Bundled versions: CUDA 13.0.2 · Python 3.12 · FlashInfer 0.6.12 · DeepEP 73b6ea4

Highlights¶

vLLM 0.24.0 — minor version bump from 0.22.1rc0 (v2.0)
FlashInfer 0.6.12 — upgraded from 0.6.11.post2
transformers <5.10 pin removed — vLLM 0.24.0 requires transformers ≥ 5.5.3, so the previous pin is dropped
mistral_common now an optional import — audio dependencies (mistral_common[audio], av, scipy, soundfile) are installed explicitly for Voxtral / ASR serving

New Model Support¶

Mellum2-12B-A2.5B-Thinking (MellumForCausalLM)

Notes¶

GPU device selection refactor upstream: vLLM no longer sets CUDA_VISIBLE_DEVICES internally and adds a --device-ids flag. Single-server tensor-parallel serving is unaffected.
Models removed upstream (ERNIE, Xverse, Dots1, Bamba, Mono-InternVL) are not part of the DLC test matrix.

v2.0.0 — 2026-06-05¶

Tags: server-cuda-v2.0 · server-sagemaker-cuda-v2.0

vLLM source: 6aabe22 (0.22.1rc0+amzn2023.6aabe221)
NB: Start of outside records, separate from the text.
import Summits.BirchSwinnertonDyer.BirchSwinnertonDyer.Theorems.EisensteinPrimesLinePsiAtMultiplicativePrime
import Summits.BirchSwinnertonDyer.Rank1Residual.X2.IsogenyLineType
import Summits.BirchSwinnertonDyer.BirchSwinnertonDyer.Theorems.EisensteinPrimesResidualLineRigidity
import HarnessLib

/-!
# Crux 3 `MazurMCOnCellB` (stmt-BirchSwinnertonDyer-19033), line `twistback` v4 — brick (F3), sequel:
# at an odd multiplicative prime `p`, the character `φ` of an UNRAMIFIED rational line takes the
# value `φ(p) = a_p(E) ∈ {±1}`

Width seat bsd-line-x2-p1-w7 (g0); sequel to `…EisensteinPrimesLinePsiAtMultiplicativePrime` (the
RAMIFIED line's quotient character `ψ`). HONEST FRAMING (cell `bsd-eis`,
run/shared/lean/pub/bsd-eis/): TOOL THEOREMS ONLY (no `def`, no named fact, no `sorry`); every input
is a tree THEOREM (Tate uniformisation DISCHARGED: `TateCurve.Silverman1994_thmV53_tateUniformisation_holds`,
`TateCurve.Silverman1994_thmV53_corV54_tateUniformisation_holds`); nothing is booked; no main
conjecture / BSD is proved for any curve; no summit statement is proved; 0 cells / labels move.

WHY. In Greenberg–Vatsal's reduction `E' = E/Φ` (Invent. Math. 142 (2000), p. 28) the two members
of the `p`-isogeny class carry the ramified-even and the unramified-odd line respectively; the
twist-character dictionary of the line (LEAD g10's bricks (F1)/(F2), the X2b curve `W` itself when
its line is unramified) wants the value AT `p` of the character `φ` of an UNRAMIFIED rational line
`Φ₀ ≤ E[p]` (`hφ0` shape `σ • P = φ(χ_m σ) • P`, `φ` mod `m`, `p ∤ m`): since `Φ₀ ∩ C[p] = 0`
(the Tate line `C[p]` is moved by inertia), `Φ₀` maps isomorphically onto the unramified Tate
quotient `D[p]`, on which Frobenius acts by `a_p(E)` (GV §2 pp. 14–15). So **`φ(p) = a_p(E)`**:

* §1 `exists_tateLine_adicCompletionPrime_of_mem` — the Tate line at `𝔓₀ = adicCompletionPrime ℚ v`
  WITH a point moved by `I_{𝔓₀}` (the X2 cell's `IsogenyLineType.exists_line_adicCompletionPrime_of_datum`
  on the Tate data packages `exists_data_of_split` / `exists_data_of_not_split`, at the GIVEN place;
  `IsogenyLineType.exists_tateLine_adicCompletionPrime` hides the prime behind an `∃`);
  `eq_of_quot_trivial_of_moved` — the line with inertially trivial quotient is unique;
  `natCast_eq_intCast_of_smul_eq_on_line` (two scalars by which one `σ` acts ON a line agree in
  `𝔽_p`; the non-zero point from `ResidualLineRigidity.exists_ne_zero_mem`);
* §2 **`phi_natCast_eq_neg_one_of_not_split_of_lineUnramifiedAt`** (NON-split odd `p`: `φ(p) = −1`;
  a local Frobenius acts as `−1` on `E[p]/C[p]` by `CongruentPartnerTrace.exists_line_of_not_split`,
  and `res τ • P + P ∈ Φ₀ ⊓ C[p] = 0` on `Φ₀`) and **`phi_natCast_eq_one_of_split_of_lineUnramifiedAt`**
  (SPLIT odd `p`: `φ(p) = 1`; `TateLineDecomposition.fix_or_quot_of_split`, the second alternative
  being absurd for an unramified line).

References: [GreenbergVatsal2000] §2 pp. 14–15, 26, 28; [SilvermanATAEC1994] Ch. V Lemma 5.2 (c),
Thm. 5.3, Cor. 5.4; [NeukirchANT1999] Ch. I §10 (10.3), Ch. II §9 Prop. (9.6).
-/

set_option autoImplicit false
set_option linter.dupNamespace false

noncomputable section

open scoped Classical Pointwise

open NumberField IsDedekindDomain Field WeierstrassCurve
  Literature.NumberTheory.EllipticCurves Literature.NumberTheory.GaloisRepresentations
  Literature.NumberTheory.EllipticCurves.GreenbergSelmer
  Literature.NumberTheory.EllipticCurves.Rank1Residual
  Summit.BirchSwinnertonDyer.Rank1Residual.X2.GreenbergVatsalTateDatum
  Summit.BirchSwinnertonDyer.Rank1Residual.X2.GreenbergVatsalTateDatumSign
  Summit.BirchSwinnertonDyer.Rank1Residual.X2.GreenbergVatsalTateFrobeniusSign
  Summit.BirchSwinnertonDyer.Rank1Residual.X2
  Summit.BirchSwinnertonDyer.BirchSwinnertonDyer.Theorems.EisensteinPrimesLinePsiAtMultiplicativePrime

namespace Summit.BirchSwinnertonDyer.BirchSwinnertonDyer.Theorems.EisensteinPrimesLinePhiAtMultiplicativePrime

variable {W : WeierstrassCurve ℚ} [W.IsElliptic] {p : ℕ} [hp : Fact p.Prime]

/-! ## §1. The Tate line at the given place, with a moved point; algebra on a line -/

/-- **The Tate line at `𝔓₀ = adicCompletionPrime ℚ v`, with a moved point** (`p` odd
multiplicative, either sign): a line `L ≤ E[p]` of order `p` with `(σ − 1)E[p] ⊆ L` for every
`σ ∈ I_{𝔓₀}` and some `σ ∈ I_{𝔓₀}` moving a point of `L` — `IsogenyLineType.exists_line_adicCompletionPrime_of_datum`
on the Tate data packages `exists_data_of_split` / `exists_data_of_not_split`, at the GIVEN place `v`
(the tree's `IsogenyLineType.exists_tateLine_adicCompletionPrime` hides the prime behind an `∃`).
Inputs: the two Tate uniformisation facts, DISCHARGED in the tree. [cite: GreenbergVatsal2000, §2 pp. 14–15 and p. 26]
[cite: SilvermanATAEC1994, Ch. V Lemma 5.2 (c), Thm. 5.3 (a),(b), Cor. 5.4 (held copy PDF pp. 406–410)] -/
theorem exists_tateLine_adicCompletionPrime_of_mem [W.IsGloballyMinimal] (hp2 : p ≠ 2)
    (hmult : W.HasMultiplicativeReductionAtPrime p) {v : HeightOneSpectrum (𝓞 ℚ)}
    (hpv : ((p : ℕ) : 𝓞 ℚ) ∈ v.asIdeal) :
    ∃ L : AddSubgroup (geomTorsion W (p : ℤ)), Nat.card L = p ∧
      (∀ σ ∈ (adicCompletionPrime ℚ v).inertia (absoluteGaloisGroup ℚ),
        ∀ P : geomTorsion W (p : ℤ), σ • P - P ∈ L) ∧
      (∃ σ ∈ (adicCompletionPrime ℚ v).inertia (absoluteGaloisGroup ℚ), ∃ P ∈ L, σ • P ≠ P) := by
  obtain ⟨κ, hκ, -⟩ := exists_isCyclotomic_isTopGenerator_isCyclotomicVariable_holds p
  by_cases hsplit : W.HasSplitMultiplicativeReductionAtPrime p
  · obtain ⟨Ld, htriv, hgen, hC, -⟩ := GreenbergVatsalTateDatumCofree.exists_data_of_split W p κ
      TateCurve.Silverman1994_thmV53_tateUniformisation_holds hp2 hsplit
    exact IsogenyLineType.exists_line_adicCompletionPrime_of_datum W p hpv (Ld v hpv) (htriv v hpv)
      (hgen v hpv) (hC v hpv).2
  · obtain ⟨Ld, htriv, hgen, hC, -⟩ := GreenbergVatsalTateDatumCofree.exists_data_of_not_split W p κ
      TateCurve.Silverman1994_thmV53_corV54_tateUniformisation_holds hκ hp2 hmult hsplit
    exact IsogenyLineType.exists_line_adicCompletionPrime_of_datum W p hpv (Ld v hpv) (htriv v hpv)
      (hgen v hpv) (hC v hpv).2

omit [W.IsElliptic] in
/-- **The line with inertially trivial quotient is unique**: if a subgroup `I ≤ Γ_ℚ` acts
trivially on `E[p]/X` and on `E[p]/L` (`#X = #L = p`) and some element of `I` moves a point of
`E[p]`, then `X = L` (else `X ⊓ L = ⊥` would contain `σ • P − P ≠ 0`). [folklore] -/
theorem eq_of_quot_trivial_of_moved {X L : AddSubgroup (geomTorsion W (p : ℤ))}
    (hX : Nat.card X = p) (hL : Nat.card L = p) {I : Subgroup (absoluteGaloisGroup ℚ)}
    (hXI : ∀ σ ∈ I, ∀ P : geomTorsion W (p : ℤ), σ • P - P ∈ X)
    (hLI : ∀ σ ∈ I, ∀ P : geomTorsion W (p : ℤ), σ • P - P ∈ L)
    (hmoved : ∃ σ ∈ I, ∃ P : geomTorsion W (p : ℤ), σ • P ≠ P) : X = L := by
  rcases TateLineDecomposition.inf_eq_bot_or_eq W p hX hL with hbot | heq
  · exfalso
    obtain ⟨σ, hσ, P, hne⟩ := hmoved
    have h1 : σ • P - P ∈ (X ⊓ L : AddSubgroup _) := ⟨hXI σ hσ P, hLI σ hσ P⟩
    rw [hbot, AddSubgroup.mem_bot, sub_eq_zero] at h1
    exact hne h1
  · exact heq

omit [W.IsElliptic] in
/-- If `σ` acts on a line `Φ` (`#Φ = p`) both as the natural number `n` and as the integer `s`,
then `n = s` in `𝔽_p` (a non-zero point of `Φ` has order `p`). [folklore] -/
theorem natCast_eq_intCast_of_smul_eq_on_line {Φ : AddSubgroup (geomTorsion W (p : ℤ))}
    (hΦ : Nat.card Φ = p) {σ : absoluteGaloisGroup ℚ} {s : ℤ} {n : ℕ}
    (hs : ∀ P ∈ Φ, σ • P = s • P) (hn : ∀ P ∈ Φ, σ • P = n • P) :
    (n : ZMod p) = (s : ZMod p) := by
  obtain ⟨P, hP, hP0⟩ := ResidualLineRigidity.exists_ne_zero_mem hΦ
  have hord : addOrderOf P = p :=
    addOrderOf_eq_prime (AddSubgroup.torsionBy.nsmul P) hP0
  have hk : (s - (n : ℤ)) • P = 0 := by
    rw [sub_zsmul, natCast_zsmul, ← hs P hP, ← hn P hP]
    exact sub_self _
  have hdvd : (p : ℤ) ∣ s - (n : ℤ) := by
    rw [← hord]
    exact (addOrderOf_dvd_iff_zsmul_eq_zero).mpr hk
  have h0 : ((s - (n : ℤ) : ℤ) : ZMod p) = 0 := (ZMod.intCast_zmod_eq_zero_iff_dvd _ p).mpr hdvd
  rw [Int.cast_sub, Int.cast_natCast, sub_eq_zero] at h0
  exact h0.symm

/-! ## §2. `φ(p) = a_p(E)` for an UNRAMIFIED rational line -/

/-- **NON-SPLIT, UNRAMIFIED line: `φ(p) = −1`.** Let `E = W/ℚ` be globally minimal with
non-split multiplicative reduction at the odd prime `p`, `Φ₀ ≤ E[p]` a rational line UNRAMIFIED at
`p`, on which `Γ_ℚ` acts through a Dirichlet character `φ` mod `m`, `p ∤ m`
(`σ • P = φ(χ_m σ) • P`, the `hφ0` shape). Then `φ(p) = −1`: `Φ₀` meets the Tate line `C[p]`
trivially (`C[p]` has a point moved by inertia), so a local Frobenius `τ`, which acts as `−1` on
`E[p]/C[p]`, satisfies `res τ • P + P ∈ Φ₀ ⊓ C[p] = 0` on `Φ₀`, while `res τ • P = φ(p) • P`.
This is the other member of the isogeny class in Greenberg–Vatsal's reduction `E' = E/Φ`
(p. 28): the kernel character of an unramified line at a non-split `p` is the unramified
quadratic character times nothing. [cite: GreenbergVatsal2000, §2 pp. 14–15 and p. 28]
[cite: SilvermanATAEC1994, Ch. V Lemma 5.2 (c), Thm. 5.3 (a),(b), Cor. 5.4 (held copy PDF pp. 406–410)]
[cite: NeukirchANT1999, Ch. I §10 (10.3) and Ch. II §9 Prop. (9.6)] -/
theorem phi_natCast_eq_neg_one_of_not_split_of_lineUnramifiedAt [W.IsGloballyMinimal]
    (hp2 : p ≠ 2) (hmult : W.HasMultiplicativeReductionAtPrime p)
    (hns : ¬ W.HasSplitMultiplicativeReductionAtPrime p)
    {Φ₀ : AddSubgroup (geomTorsion W (p : ℤ))} (hΦ : IsRationalLine W p Φ₀)
    (hu : LineUnramifiedAt W p Φ₀)
    {m : ℕ} [NeZero m] (φ : DirichletCharacter (ZMod p) m) (hpm : ¬ p ∣ m)
    (hφ0 : ∀ (σ : absoluteGaloisGroup ℚ), ∀ P ∈ Φ₀,
      σ • P = (φ ((modNCyclotomicCharacter ℚ m σ : (ZMod m)ˣ) : ZMod m)).val • P) :
    φ (p : ZMod m) = -1 := by
  have hpp := hp.out
  set v : HeightOneSpectrum (𝓞 ℚ) := (Rat.HeightOneSpectrum.primesEquiv).symm ⟨p, hpp⟩ with hvdef
  have hv : (Rat.HeightOneSpectrum.primesEquiv v : ℕ) = p := by
    rw [hvdef, Equiv.apply_symm_apply]
  have hpv : ((p : ℕ) : 𝓞 ℚ) ∈ v.asIdeal := natCast_mem_asIdeal_of_primesEquiv_eq hv
  obtain ⟨𝔐, h𝔐⟩ := v.localPrimesAbove_nonempty
  obtain ⟨τ, hτ⟩ := IsDedekindDomain.HeightOneSpectrum.exists_isArithFrobAt_localAbsIntegers v h𝔐
  obtain ⟨X, hXcard, hflip, hinert⟩ := CongruentPartnerTrace.exists_line_of_not_split W p
    TateCurve.Silverman1994_thmV53_corV54_tateUniformisation_holds hp2 hmult hns hpv h𝔐 hτ
  have hI₀ : ∀ j ∈ (adicCompletionPrime ℚ v).inertia (absoluteGaloisGroup ℚ),
      ∀ P : geomTorsion W (p : ℤ), j • P - P ∈ X := by
    intro j hj P
    rw [inertia_adicCompletionPrime_eq_map_absInertia] at hj
    obtain ⟨σ, hσI, rfl⟩ := hj
    exact hinert σ hσI P
  -- `X` is THE Tate line: it has a point moved by `I_{𝔓₀}`
  obtain ⟨L, hLcard, hLI, σ₀, hσ₀, P₀, hP₀, hne₀⟩ :=
    exists_tateLine_adicCompletionPrime_of_mem hp2 hmult hpv
  have hXL : X = L := eq_of_quot_trivial_of_moved hXcard hLcard hI₀ hLI ⟨σ₀, hσ₀, P₀, hne₀⟩
  -- the unramified line meets it trivially
  have hbot : Φ₀ ⊓ X = ⊥ := by
    rcases TateLineDecomposition.inf_eq_bot_or_eq W p hΦ.1 hXcard with h | h
    · exact h
    · exfalso
      refine hne₀ (hu v hpv _ (adicCompletionPrime_mem_primesAbove ℚ v) σ₀ hσ₀ P₀ ?_)
      rw [h, hXL]; exact hP₀
  -- Frobenius acts on `Φ₀` as `−1` and as `φ(p)`
  set σ₁ : absoluteGaloisGroup ℚ := absGaloisRestrict ℚ (v.adicCompletion ℚ) τ with hσ₁def
  have hχ : ((modNCyclotomicCharacter ℚ m σ₁ : (ZMod m)ˣ) : ZMod m) = (p : ZMod m) :=
    modNCyclotomicCharacter_absGaloisRestrict_frob hv h𝔐 hτ m hpm
  have hs : ∀ P ∈ Φ₀, σ₁ • P = (-1 : ℤ) • P := fun P hP ↦ by
    have h1 : σ₁ • P + P ∈ (Φ₀ ⊓ X : AddSubgroup _) := ⟨Φ₀.add_mem (hΦ.2 σ₁ P hP) hP, hflip P⟩
    rw [hbot, AddSubgroup.mem_bot] at h1
    rw [neg_one_zsmul]
    exact eq_neg_of_add_eq_zero_left h1
  have hn : ∀ P ∈ Φ₀, σ₁ • P = (φ (p : ZMod m)).val • P := fun P hP ↦ by
    have h := hφ0 σ₁ P hP
    rwa [hχ] at h
  have h := natCast_eq_intCast_of_smul_eq_on_line hΦ.1 hs hn
  rwa [ZMod.natCast_zmod_val, Int.cast_neg, Int.cast_one] at h

/-- **SPLIT, UNRAMIFIED line: `φ(p) = 1`** (odd `p`). Same data with `p` SPLIT: by
`TateLineDecomposition.fix_or_quot_of_split`, `D_v` fixes `Φ₀` pointwise — then a local Frobenius
gives `φ(p) • P = P` — or acts trivially on `E[p]/Φ₀`; the latter is absurd for an unramified
`Φ₀`: the Tate line `C[p]` (moved by `I_{𝔓₀} ≤ D_v`, inertially trivial quotient) would equal `Φ₀`
(`eq_of_quot_trivial_of_moved`). [cite: GreenbergVatsal2000, §2 pp. 14–15 and p. 28]
[cite: SilvermanATAEC1994, Ch. V Thm. 3.1 (c),(d) p. 423 and §V.5 Thm. 5.3 (a),(b)]
[cite: NeukirchANT1999, Ch. I §10 (10.3) and Ch. II §9 Prop. (9.6)] -/
theorem phi_natCast_eq_one_of_split_of_lineUnramifiedAt [W.IsGloballyMinimal] (hp2 : p ≠ 2)
    (hsplit : W.HasSplitMultiplicativeReductionAtPrime p)
    {Φ₀ : AddSubgroup (geomTorsion W (p : ℤ))} (hΦ : IsRationalLine W p Φ₀)
    (hu : LineUnramifiedAt W p Φ₀)
    {m : ℕ} [NeZero m] (φ : DirichletCharacter (ZMod p) m) (hpm : ¬ p ∣ m)
    (hφ0 : ∀ (σ : absoluteGaloisGroup ℚ), ∀ P ∈ Φ₀,
      σ • P = (φ ((modNCyclotomicCharacter ℚ m σ : (ZMod m)ˣ) : ZMod m)).val • P) :
    φ (p : ZMod m) = 1 := by
  have hpp := hp.out
  set v : HeightOneSpectrum (𝓞 ℚ) := (Rat.HeightOneSpectrum.primesEquiv).symm ⟨p, hpp⟩ with hvdef
  have hv : (Rat.HeightOneSpectrum.primesEquiv v : ℕ) = p := by
    rw [hvdef, Equiv.apply_symm_apply]
  have hpv : ((p : ℕ) : 𝓞 ℚ) ∈ v.asIdeal := natCast_mem_asIdeal_of_primesEquiv_eq hv
  obtain ⟨𝔐, h𝔐⟩ := v.localPrimesAbove_nonempty
  obtain ⟨τ, hτ⟩ := IsDedekindDomain.HeightOneSpectrum.exists_isArithFrobAt_localAbsIntegers v h𝔐
  have hE := TateLineDecomposition.fix_or_quot_of_split W p
    TateCurve.Silverman1994_thmV53_tateUniformisation_holds hsplit hpv hΦ.1
    (fun g _ P hP ↦ hΦ.2 g P hP)
  rcases hE with hfix | hquot
  · set σ₁ : absoluteGaloisGroup ℚ := absGaloisRestrict ℚ (v.adicCompletion ℚ) τ with hσ₁def
    have hσ₁D : σ₁ ∈ decomp (K := ℚ) v := ⟨τ, rfl⟩
    have hχ : ((modNCyclotomicCharacter ℚ m σ₁ : (ZMod m)ˣ) : ZMod m) = (p : ZMod m) :=
      modNCyclotomicCharacter_absGaloisRestrict_frob hv h𝔐 hτ m hpm
    have hs : ∀ P ∈ Φ₀, σ₁ • P = (1 : ℤ) • P := fun P hP ↦ by
      rw [one_zsmul]; exact hfix σ₁ hσ₁D P hP
    have hn : ∀ P ∈ Φ₀, σ₁ • P = (φ (p : ZMod m)).val • P := fun P hP ↦ by
      have h := hφ0 σ₁ P hP
      rwa [hχ] at h
    have h := natCast_eq_intCast_of_smul_eq_on_line hΦ.1 hs hn
    rwa [ZMod.natCast_zmod_val, Int.cast_one] at h
  · exfalso
    have hmult : W.HasMultiplicativeReductionAtPrime p := hsplit.hasMultiplicativeReductionAtPrime
    obtain ⟨L, hLcard, hLI, σ₀, hσ₀, P₀, hP₀, hne₀⟩ :=
      exists_tateLine_adicCompletionPrime_of_mem hp2 hmult hpv
    have hΦI : ∀ j ∈ (adicCompletionPrime ℚ v).inertia (absoluteGaloisGroup ℚ),
        ∀ P : geomTorsion W (p : ℤ), j • P - P ∈ Φ₀ := by
      intro j hj P
      rw [inertia_adicCompletionPrime_eq_map_absInertia] at hj
      exact hquot j (inertia_le_decomp v hj) P
    have hΦL : Φ₀ = L := eq_of_quot_trivial_of_moved hΦ.1 hLcard hΦI hLI ⟨σ₀, hσ₀, P₀, hne₀⟩
    exact hne₀ (hu v hpv _ (adicCompletionPrime_mem_primesAbove ℚ v) σ₀ hσ₀ P₀ (hΦL ▸ hP₀))


end Summit.BirchSwinnertonDyer.BirchSwinnertonDyer.Theorems.EisensteinPrimesLinePhiAtMultiplicativePrime

end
Bundled versions: CUDA 13.0.2 · Python 3.12 · FlashInfer 0.6.11.post2 · DeepEP 73b6ea4

Highlights¶

vLLM 0.22.1rc0 — major version bump from 0.20.0.dev361 (v1.4)
CUDA 13.0.2 — upgraded from 12.9.1; requires NVIDIA driver 580+
FlashInfer 0.6.11.post2 — upgraded from 0.6.8.post1; precompiled cubins now bundled
EC2 entrypoint simplified — uses vllm serve CLI instead of python3 -m vllm.entrypoints.openai.api_server
nixl-cu13 fix — KV connector NIXL now correctly linked against CUDA 13
transformers pinned to <5.10 — avoids AttributeError on Voxtral with mistral-common 1.11.2

New Model Support¶

Qwen3-Embedding-0.6B and Qwen3-VL-Embedding-2B (embedding)
Qwen3-Reranker-4B (reranking)
IBM Granite-Speech-4.1-2B (ASR)
Gemma 4 family: 26B-A4B-it, 31B-it, E4B-it, E2B-it
Qwen3.5 (0.8B, 2B) and Qwen3.6 (27B, 35B-A3B)

Security¶

CVE-2025-33219: explicit cuda-compat-13-0 upgrade in EC2 and SageMaker stages
model-hosting-container-standards bumped to ≥0.1.15

v1.4.0 — 2026-05-22¶

Tags: server-cuda-v1.4 · server-sagemaker-cuda-v1.4

vLLM source: 3f5bd48 (0.20.0.dev361+amzn2023.3f5bd482)

Bundled versions: CUDA 12.9.1 · Python 3.12 · FlashInfer 0.6.8.post1 · DeepEP 73b6ea4

Highlights¶

SageMaker route middleware (#6096) — /invocations requests can now be routed to any vLLM endpoint via X-Amzn-SageMaker-Custom-Attributes: route=<path>
libsndfile added to the SageMaker image for audio I/O in network-isolated deployments

New Model Support¶

Voxtral-Mini-4B-Realtime-2602 — Mistral audio transcription via /v1/audio/transcriptions

v1.3.0 — 2026-05-12¶

Tags: server-cuda-v1.3 · server-sagemaker-cuda-v1.3

vLLM source: 3f5bd48 (0.20.0.dev361+amzn2023.3f5bd482)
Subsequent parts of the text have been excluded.